WORK REQUIRED:
Below are the records. Retype exactly the lines between the lines holding "1 ≤ lam ^ (3" and "refine ⟨hν1, hν2, hq1, hq2, hqν, hrν, ?_, ?_, ?_, ?_⟩", inclusive.
^^^^
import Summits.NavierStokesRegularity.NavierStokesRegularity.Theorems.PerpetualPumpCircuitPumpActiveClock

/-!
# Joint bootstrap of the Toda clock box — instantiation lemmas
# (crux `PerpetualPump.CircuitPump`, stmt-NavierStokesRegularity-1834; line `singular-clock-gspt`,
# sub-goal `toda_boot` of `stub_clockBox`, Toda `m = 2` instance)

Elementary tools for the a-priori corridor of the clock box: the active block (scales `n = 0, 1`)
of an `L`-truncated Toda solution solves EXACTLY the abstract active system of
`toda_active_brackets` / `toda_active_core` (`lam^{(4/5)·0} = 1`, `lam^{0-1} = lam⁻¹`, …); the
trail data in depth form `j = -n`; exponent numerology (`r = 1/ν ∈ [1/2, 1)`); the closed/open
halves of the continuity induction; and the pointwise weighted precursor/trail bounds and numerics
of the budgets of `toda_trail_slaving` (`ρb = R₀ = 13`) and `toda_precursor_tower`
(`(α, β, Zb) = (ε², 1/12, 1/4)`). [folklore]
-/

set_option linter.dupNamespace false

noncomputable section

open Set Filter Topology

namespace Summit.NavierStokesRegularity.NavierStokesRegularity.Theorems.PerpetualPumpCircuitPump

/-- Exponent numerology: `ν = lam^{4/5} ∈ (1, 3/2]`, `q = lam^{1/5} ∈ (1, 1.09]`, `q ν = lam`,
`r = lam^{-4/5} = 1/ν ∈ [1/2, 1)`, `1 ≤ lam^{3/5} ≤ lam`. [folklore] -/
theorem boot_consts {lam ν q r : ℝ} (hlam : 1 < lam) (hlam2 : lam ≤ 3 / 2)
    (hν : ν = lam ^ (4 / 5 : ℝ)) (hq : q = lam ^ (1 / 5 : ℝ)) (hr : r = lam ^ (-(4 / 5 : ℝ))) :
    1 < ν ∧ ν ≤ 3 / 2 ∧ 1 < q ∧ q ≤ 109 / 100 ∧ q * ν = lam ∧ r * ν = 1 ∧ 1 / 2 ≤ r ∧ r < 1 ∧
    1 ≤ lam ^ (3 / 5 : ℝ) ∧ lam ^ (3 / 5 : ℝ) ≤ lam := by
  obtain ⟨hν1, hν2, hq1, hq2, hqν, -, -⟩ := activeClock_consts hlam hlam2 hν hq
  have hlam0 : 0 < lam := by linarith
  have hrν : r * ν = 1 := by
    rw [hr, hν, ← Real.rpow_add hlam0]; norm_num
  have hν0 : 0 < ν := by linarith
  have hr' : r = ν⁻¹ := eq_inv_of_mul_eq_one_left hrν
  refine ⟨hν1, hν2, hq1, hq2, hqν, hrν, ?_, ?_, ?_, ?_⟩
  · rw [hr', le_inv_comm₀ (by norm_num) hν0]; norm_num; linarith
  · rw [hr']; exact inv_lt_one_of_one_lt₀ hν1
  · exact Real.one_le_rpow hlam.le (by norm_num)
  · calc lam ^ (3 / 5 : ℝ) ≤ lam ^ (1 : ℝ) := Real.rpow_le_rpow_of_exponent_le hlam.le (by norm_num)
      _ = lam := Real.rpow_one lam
^^^^
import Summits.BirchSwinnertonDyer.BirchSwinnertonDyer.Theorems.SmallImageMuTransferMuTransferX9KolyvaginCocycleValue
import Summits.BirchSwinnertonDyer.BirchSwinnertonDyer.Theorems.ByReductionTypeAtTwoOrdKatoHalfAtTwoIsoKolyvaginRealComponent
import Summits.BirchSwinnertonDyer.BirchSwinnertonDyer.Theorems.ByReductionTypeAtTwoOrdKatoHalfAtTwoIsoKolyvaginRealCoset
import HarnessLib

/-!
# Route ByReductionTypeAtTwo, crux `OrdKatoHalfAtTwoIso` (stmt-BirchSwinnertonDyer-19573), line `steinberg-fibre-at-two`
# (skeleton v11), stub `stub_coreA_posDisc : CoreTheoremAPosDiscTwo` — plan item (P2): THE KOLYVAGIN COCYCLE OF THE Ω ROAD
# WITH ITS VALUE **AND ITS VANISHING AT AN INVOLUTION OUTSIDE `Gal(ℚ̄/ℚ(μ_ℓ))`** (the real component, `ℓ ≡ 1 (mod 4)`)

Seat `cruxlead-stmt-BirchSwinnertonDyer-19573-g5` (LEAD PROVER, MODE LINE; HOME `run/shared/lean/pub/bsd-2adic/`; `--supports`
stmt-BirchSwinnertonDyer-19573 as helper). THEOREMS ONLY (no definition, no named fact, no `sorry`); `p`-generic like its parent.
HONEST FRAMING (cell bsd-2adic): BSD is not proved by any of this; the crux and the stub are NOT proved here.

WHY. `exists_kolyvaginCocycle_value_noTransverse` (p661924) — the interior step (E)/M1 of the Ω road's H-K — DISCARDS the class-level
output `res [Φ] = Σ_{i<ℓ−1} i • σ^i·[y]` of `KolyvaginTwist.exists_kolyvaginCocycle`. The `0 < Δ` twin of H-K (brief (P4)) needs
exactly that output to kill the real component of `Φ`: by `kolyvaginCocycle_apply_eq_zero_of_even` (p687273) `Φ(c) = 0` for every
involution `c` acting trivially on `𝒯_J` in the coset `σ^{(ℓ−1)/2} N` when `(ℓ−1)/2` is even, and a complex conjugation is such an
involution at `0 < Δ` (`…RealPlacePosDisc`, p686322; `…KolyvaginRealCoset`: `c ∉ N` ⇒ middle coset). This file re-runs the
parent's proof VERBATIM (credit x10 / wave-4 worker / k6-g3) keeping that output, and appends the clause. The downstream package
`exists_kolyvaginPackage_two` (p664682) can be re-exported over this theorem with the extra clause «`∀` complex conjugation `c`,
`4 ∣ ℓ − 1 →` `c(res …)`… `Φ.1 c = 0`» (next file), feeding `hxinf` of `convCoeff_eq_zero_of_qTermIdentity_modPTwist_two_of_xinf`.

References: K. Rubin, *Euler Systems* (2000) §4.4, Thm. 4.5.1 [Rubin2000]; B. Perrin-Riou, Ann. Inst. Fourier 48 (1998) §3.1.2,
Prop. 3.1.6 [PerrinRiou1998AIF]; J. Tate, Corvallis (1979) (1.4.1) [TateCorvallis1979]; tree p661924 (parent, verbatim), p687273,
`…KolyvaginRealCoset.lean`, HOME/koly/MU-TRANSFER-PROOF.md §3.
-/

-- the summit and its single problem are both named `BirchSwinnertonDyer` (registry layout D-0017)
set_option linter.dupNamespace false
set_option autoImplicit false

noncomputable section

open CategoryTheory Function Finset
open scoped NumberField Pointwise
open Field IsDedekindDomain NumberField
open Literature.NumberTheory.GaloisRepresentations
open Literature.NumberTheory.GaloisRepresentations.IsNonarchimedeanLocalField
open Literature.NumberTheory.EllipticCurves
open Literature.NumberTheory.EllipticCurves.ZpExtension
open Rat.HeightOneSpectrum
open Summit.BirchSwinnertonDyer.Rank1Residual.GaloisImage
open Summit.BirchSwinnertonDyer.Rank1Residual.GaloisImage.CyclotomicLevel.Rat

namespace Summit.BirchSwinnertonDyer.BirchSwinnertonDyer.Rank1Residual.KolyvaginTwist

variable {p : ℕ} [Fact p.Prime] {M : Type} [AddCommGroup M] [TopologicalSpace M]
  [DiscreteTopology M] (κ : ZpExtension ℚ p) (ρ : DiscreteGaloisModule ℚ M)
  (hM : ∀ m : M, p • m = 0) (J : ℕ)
^^^^
PROBLEM SOLUTION:
    1 ≤ lam ^ (3 / 5 : ℝ) ∧ lam ^ (3 / 5 : ℝ) ≤ lam := by
  obtain ⟨hν1, hν2, hq1, hq2, hqν, -, -⟩ := activeClock_consts hlam hlam2 hν hq
  have hlam0 : 0 < lam := by linarith
  have hrν : r * ν = 1 := by
    rw [hr, hν, ← Real.rpow_add hlam0]; norm_num
  have hν0 : 0 < ν := by linarith
  have hr' : r = ν⁻¹ := eq_inv_of_mul_eq_one_left hrν
  refine ⟨hν1, hν2, hq1, hq2, hqν, hrν, ?_, ?_, ?_, ?_⟩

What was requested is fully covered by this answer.